== Prompt ==
The stretch from the line with "have h3 : ((n" through the line with "have h4 : ((n" in the records below: write it out exactly, and nothing else.

(Beginning of Data listing)

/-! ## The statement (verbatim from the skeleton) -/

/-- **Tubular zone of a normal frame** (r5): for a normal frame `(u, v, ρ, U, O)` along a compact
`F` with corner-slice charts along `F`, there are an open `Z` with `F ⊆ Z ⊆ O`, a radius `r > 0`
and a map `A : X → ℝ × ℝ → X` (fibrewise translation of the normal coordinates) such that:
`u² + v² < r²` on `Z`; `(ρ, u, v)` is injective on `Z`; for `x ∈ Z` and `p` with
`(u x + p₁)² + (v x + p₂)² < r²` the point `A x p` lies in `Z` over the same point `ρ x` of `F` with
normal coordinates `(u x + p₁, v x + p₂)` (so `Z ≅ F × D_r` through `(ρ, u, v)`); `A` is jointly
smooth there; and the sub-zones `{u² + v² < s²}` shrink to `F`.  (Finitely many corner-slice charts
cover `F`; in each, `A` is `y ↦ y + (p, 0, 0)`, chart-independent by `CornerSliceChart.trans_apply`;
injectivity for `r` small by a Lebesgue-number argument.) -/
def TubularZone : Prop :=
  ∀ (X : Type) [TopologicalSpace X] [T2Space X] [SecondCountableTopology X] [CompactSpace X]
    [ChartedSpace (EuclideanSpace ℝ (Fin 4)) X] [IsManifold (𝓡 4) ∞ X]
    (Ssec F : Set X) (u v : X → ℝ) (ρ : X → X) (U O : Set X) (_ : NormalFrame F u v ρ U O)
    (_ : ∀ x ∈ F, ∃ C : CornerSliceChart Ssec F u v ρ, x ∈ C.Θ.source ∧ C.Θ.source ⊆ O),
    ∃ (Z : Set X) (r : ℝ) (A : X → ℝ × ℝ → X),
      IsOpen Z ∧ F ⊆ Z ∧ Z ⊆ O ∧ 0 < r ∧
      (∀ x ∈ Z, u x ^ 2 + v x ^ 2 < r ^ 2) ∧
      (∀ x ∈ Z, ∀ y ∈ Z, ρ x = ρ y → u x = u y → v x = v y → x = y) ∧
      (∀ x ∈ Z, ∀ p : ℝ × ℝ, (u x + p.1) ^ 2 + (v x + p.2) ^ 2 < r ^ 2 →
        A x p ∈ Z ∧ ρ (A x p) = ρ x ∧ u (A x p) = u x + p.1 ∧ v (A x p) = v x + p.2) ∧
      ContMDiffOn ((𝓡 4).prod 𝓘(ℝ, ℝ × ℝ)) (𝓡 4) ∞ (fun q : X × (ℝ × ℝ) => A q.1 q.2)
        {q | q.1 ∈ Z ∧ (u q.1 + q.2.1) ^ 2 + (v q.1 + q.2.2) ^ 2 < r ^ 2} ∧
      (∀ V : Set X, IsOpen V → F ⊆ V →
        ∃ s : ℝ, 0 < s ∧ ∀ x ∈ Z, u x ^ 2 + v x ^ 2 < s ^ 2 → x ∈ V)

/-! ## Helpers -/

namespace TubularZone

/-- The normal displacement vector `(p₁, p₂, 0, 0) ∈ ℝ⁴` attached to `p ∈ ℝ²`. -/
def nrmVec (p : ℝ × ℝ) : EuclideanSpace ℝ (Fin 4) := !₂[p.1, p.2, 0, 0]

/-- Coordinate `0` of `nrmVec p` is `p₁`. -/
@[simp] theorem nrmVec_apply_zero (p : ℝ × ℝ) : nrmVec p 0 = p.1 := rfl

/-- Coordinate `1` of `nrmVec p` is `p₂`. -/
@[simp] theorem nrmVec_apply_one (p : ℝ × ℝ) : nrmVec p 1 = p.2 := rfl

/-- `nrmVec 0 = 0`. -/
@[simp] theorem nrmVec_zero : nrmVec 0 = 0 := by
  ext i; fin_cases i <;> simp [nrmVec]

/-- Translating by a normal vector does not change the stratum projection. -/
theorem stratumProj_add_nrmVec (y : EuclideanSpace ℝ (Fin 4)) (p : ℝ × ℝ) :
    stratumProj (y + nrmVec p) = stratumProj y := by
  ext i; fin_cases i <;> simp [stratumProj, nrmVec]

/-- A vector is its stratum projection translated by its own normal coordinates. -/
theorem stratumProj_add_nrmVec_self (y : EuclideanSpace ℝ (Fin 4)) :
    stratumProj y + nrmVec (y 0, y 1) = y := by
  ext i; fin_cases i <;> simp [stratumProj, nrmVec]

(End of Data listing)
(Beginning of Data listing)

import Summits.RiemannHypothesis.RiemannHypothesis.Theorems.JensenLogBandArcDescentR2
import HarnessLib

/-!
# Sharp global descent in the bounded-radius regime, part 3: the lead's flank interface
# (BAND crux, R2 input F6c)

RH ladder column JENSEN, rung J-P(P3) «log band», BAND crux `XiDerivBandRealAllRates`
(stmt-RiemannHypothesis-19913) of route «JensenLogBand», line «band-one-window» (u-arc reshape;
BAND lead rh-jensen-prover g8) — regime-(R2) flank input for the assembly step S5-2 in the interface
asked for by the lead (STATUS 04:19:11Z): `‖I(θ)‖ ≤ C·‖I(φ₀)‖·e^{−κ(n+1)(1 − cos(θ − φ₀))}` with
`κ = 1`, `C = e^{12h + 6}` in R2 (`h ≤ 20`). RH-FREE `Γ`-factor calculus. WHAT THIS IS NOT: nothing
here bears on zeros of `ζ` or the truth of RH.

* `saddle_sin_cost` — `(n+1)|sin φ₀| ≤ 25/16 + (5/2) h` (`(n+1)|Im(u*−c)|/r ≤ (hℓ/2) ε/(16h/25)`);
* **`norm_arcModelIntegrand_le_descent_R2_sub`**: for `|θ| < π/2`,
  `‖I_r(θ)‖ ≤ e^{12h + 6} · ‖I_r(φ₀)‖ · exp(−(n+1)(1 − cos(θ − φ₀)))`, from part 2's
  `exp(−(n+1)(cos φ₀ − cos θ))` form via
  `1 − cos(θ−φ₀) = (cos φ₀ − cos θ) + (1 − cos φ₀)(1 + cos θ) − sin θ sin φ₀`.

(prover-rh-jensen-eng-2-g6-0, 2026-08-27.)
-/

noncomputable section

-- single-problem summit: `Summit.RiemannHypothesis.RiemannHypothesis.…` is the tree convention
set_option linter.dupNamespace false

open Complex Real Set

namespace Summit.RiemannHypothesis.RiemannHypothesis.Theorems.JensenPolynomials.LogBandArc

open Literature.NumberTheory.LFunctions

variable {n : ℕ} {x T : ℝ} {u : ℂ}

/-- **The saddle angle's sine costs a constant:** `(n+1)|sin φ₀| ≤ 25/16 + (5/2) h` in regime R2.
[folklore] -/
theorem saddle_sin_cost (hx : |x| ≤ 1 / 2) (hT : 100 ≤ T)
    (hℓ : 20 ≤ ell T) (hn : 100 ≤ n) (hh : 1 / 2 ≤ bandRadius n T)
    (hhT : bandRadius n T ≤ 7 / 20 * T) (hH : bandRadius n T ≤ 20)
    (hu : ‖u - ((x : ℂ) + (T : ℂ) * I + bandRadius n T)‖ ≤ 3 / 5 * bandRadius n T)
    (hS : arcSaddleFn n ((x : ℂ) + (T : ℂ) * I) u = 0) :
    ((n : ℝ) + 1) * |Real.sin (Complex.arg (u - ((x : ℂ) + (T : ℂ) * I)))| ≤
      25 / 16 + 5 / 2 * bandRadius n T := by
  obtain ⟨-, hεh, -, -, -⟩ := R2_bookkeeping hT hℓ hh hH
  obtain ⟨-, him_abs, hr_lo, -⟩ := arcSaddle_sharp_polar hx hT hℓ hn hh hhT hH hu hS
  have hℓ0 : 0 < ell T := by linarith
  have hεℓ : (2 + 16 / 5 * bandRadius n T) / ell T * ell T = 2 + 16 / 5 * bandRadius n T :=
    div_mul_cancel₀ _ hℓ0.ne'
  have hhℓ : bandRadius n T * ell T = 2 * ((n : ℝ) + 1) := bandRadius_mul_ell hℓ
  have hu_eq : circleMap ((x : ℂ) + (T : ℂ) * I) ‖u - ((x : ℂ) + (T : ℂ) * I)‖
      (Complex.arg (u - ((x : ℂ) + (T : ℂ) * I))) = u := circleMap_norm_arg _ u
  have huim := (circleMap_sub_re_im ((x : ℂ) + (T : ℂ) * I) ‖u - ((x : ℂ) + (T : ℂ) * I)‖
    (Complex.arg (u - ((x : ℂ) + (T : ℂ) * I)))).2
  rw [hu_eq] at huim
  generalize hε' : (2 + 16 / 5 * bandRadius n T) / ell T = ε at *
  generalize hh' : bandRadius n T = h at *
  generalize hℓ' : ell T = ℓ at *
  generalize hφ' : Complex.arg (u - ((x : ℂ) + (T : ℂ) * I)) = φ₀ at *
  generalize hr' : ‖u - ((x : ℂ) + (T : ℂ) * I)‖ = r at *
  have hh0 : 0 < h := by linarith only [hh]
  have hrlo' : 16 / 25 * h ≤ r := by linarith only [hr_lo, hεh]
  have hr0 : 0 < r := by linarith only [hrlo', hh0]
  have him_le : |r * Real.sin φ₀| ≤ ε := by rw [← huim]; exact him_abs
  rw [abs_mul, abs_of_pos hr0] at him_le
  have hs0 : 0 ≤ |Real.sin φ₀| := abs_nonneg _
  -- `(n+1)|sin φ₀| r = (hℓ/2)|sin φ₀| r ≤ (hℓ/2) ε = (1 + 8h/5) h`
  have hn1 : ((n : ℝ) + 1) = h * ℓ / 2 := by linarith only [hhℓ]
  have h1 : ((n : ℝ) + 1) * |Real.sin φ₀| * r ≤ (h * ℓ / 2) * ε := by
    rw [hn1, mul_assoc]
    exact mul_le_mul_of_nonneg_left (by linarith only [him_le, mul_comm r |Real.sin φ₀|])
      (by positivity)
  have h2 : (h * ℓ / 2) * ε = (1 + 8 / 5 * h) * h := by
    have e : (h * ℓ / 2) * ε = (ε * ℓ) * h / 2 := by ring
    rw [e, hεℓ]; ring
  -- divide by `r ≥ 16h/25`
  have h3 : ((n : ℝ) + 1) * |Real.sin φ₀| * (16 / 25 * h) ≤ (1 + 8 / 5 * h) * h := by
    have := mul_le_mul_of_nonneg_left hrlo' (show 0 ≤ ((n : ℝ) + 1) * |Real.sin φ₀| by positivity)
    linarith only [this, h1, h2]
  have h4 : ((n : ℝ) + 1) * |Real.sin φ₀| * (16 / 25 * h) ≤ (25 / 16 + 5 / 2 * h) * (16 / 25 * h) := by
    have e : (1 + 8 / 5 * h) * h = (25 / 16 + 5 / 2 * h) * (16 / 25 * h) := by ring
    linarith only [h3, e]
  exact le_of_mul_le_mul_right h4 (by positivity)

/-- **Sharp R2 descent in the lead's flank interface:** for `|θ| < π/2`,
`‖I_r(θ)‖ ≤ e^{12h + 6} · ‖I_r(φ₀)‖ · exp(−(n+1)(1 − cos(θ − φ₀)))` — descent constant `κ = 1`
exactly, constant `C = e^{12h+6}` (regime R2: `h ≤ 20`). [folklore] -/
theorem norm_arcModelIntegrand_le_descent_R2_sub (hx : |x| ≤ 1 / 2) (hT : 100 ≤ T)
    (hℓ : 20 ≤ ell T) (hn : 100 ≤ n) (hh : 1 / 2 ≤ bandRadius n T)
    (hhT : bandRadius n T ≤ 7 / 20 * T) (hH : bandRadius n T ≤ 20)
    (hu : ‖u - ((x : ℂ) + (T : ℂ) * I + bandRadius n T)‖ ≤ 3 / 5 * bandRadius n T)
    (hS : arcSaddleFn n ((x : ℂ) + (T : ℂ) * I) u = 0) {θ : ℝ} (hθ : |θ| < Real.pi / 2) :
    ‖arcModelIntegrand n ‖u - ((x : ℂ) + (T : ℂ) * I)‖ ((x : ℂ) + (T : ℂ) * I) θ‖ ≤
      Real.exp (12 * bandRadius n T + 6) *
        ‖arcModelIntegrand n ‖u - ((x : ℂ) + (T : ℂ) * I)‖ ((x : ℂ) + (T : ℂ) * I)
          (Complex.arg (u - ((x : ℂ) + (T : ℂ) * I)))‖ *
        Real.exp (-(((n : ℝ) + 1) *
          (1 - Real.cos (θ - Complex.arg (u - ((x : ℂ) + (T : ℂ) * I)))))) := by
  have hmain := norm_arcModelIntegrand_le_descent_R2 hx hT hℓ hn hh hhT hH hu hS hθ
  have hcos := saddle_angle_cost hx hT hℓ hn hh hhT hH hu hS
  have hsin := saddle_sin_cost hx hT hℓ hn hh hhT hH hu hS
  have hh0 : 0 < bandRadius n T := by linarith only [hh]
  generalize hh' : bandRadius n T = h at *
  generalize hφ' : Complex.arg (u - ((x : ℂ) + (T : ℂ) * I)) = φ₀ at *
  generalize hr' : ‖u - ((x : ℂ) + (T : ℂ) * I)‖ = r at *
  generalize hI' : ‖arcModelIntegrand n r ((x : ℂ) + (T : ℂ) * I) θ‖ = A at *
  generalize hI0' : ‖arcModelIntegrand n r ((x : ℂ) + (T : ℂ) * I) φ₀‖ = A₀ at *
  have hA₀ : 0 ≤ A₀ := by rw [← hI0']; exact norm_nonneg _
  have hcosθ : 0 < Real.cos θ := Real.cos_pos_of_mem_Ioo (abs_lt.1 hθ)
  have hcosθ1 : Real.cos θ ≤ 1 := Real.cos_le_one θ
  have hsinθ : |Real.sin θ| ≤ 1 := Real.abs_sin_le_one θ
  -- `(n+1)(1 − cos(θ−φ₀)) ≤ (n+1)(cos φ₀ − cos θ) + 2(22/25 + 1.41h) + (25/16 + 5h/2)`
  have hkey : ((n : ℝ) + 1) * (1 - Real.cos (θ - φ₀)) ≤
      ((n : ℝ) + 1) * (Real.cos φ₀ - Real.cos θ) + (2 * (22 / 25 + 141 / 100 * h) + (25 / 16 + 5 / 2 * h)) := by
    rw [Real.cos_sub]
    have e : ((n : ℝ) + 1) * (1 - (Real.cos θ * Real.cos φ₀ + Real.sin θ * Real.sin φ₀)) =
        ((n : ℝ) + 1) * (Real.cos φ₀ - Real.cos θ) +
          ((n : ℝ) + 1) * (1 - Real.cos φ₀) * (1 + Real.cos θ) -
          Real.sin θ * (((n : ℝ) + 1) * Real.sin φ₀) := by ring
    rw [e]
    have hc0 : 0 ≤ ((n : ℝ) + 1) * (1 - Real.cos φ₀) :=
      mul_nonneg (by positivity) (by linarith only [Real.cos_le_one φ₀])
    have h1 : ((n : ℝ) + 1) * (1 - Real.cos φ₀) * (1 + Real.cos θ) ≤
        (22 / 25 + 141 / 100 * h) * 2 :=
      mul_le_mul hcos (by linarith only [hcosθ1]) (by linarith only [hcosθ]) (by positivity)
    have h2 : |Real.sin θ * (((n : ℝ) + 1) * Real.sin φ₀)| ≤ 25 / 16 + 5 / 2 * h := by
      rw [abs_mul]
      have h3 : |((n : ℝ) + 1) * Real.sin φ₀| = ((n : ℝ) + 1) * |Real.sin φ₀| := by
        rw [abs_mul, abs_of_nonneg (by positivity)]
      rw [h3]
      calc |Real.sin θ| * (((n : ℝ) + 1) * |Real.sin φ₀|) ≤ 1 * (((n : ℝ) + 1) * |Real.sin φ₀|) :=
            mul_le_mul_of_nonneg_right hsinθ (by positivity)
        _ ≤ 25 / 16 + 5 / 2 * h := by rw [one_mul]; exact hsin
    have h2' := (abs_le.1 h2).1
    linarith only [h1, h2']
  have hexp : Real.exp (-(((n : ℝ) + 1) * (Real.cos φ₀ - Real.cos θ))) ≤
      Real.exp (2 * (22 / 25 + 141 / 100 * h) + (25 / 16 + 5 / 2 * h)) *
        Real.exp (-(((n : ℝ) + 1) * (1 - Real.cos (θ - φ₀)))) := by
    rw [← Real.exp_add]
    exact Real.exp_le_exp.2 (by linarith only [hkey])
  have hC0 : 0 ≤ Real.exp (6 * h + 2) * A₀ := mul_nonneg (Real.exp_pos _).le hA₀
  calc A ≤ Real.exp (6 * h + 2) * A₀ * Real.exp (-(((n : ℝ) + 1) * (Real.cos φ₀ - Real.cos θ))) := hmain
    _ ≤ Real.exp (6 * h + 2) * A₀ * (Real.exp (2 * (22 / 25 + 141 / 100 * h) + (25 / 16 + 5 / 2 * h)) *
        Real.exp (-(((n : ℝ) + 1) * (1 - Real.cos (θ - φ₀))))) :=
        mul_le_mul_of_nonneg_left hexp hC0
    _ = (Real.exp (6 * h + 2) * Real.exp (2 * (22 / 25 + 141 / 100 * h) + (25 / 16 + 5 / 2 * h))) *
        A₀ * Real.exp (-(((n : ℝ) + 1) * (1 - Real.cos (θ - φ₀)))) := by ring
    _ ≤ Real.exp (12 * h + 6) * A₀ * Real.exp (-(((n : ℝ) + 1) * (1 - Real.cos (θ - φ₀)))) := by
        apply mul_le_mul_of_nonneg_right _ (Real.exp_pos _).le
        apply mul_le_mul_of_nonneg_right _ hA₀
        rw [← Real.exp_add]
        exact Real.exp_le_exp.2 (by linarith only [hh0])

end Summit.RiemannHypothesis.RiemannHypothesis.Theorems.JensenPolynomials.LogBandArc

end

(End of Data listing)
(Beginning of Data listing)

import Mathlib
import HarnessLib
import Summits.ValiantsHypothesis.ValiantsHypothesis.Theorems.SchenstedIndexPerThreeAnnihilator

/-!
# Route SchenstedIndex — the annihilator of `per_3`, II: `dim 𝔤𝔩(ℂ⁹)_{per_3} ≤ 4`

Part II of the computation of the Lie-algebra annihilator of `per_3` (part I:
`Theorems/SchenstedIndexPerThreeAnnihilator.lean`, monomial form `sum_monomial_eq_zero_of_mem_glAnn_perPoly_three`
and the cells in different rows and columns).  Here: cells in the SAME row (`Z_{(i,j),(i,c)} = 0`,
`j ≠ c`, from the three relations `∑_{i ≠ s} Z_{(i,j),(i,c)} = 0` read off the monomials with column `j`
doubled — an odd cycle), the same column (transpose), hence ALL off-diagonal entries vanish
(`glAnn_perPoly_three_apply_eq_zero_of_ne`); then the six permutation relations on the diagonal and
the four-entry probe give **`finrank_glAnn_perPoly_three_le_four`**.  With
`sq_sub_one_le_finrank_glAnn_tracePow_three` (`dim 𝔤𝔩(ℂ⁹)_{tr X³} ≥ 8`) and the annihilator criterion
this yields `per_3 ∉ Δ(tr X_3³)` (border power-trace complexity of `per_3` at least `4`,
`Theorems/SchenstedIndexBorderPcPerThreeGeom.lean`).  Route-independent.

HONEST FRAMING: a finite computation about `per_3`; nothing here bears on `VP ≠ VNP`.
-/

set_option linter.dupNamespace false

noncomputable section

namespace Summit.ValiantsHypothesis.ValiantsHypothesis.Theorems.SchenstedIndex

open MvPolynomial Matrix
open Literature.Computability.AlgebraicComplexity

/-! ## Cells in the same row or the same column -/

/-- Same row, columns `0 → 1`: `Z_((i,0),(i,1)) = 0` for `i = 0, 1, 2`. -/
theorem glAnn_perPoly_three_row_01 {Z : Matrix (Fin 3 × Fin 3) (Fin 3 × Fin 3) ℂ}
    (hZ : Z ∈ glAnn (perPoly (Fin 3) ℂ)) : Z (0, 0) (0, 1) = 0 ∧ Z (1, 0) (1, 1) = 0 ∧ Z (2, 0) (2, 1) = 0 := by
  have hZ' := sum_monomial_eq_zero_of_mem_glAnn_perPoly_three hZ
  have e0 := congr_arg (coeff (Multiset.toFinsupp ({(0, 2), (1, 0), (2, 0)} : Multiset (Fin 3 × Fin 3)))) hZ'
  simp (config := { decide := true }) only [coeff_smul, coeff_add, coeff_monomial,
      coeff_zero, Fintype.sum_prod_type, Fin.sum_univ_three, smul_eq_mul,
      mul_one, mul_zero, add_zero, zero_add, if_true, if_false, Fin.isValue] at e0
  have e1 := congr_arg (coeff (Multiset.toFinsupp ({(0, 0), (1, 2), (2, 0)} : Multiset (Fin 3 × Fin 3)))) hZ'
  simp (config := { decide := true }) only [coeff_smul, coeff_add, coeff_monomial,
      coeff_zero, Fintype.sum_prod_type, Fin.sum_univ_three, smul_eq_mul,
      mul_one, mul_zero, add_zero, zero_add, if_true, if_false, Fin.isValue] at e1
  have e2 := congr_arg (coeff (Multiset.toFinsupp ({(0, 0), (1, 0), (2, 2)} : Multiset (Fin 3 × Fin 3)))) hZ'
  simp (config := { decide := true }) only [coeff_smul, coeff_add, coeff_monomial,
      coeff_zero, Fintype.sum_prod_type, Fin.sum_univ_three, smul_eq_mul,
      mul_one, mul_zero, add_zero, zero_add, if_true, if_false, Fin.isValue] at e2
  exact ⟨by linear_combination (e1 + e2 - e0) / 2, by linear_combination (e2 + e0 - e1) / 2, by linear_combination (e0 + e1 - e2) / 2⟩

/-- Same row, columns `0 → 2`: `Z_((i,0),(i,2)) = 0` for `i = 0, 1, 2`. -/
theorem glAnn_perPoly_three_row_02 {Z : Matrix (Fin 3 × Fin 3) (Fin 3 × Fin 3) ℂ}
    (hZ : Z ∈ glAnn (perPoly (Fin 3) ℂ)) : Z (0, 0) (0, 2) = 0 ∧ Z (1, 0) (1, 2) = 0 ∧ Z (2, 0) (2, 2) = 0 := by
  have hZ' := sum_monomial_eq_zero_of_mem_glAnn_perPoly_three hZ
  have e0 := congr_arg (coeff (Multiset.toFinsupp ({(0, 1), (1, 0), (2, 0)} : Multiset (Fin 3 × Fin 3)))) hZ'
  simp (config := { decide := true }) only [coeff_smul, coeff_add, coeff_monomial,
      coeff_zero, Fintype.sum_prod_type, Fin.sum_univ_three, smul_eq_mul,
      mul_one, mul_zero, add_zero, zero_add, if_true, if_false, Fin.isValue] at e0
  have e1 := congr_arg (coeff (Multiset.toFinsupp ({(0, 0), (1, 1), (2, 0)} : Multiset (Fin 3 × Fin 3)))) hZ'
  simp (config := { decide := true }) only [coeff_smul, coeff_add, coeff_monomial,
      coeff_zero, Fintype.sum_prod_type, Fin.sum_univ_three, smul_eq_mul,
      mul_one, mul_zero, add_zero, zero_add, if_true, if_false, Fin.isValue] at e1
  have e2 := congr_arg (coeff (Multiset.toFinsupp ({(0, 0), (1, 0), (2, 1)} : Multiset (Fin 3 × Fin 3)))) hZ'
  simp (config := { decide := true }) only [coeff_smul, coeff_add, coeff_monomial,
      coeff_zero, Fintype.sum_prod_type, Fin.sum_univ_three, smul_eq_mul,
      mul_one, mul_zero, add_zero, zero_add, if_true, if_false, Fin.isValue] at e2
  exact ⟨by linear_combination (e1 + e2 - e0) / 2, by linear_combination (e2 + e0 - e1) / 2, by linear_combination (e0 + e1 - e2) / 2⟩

(End of Data listing)

== Response to the task ==
  have h3 : ((n : ℝ) + 1) * |Real.sin φ₀| * (16 / 25 * h) ≤ (1 + 8 / 5 * h) * h := by
    have := mul_le_mul_of_nonneg_left hrlo' (show 0 ≤ ((n : ℝ) + 1) * |Real.sin φ₀| by positivity)
    linarith only [this, h1, h2]
  have h4 : ((n : ℝ) + 1) * |Real.sin φ₀| * (16 / 25 * h) ≤ (25 / 16 + 5 / 2 * h) * (16 / 25 * h) := by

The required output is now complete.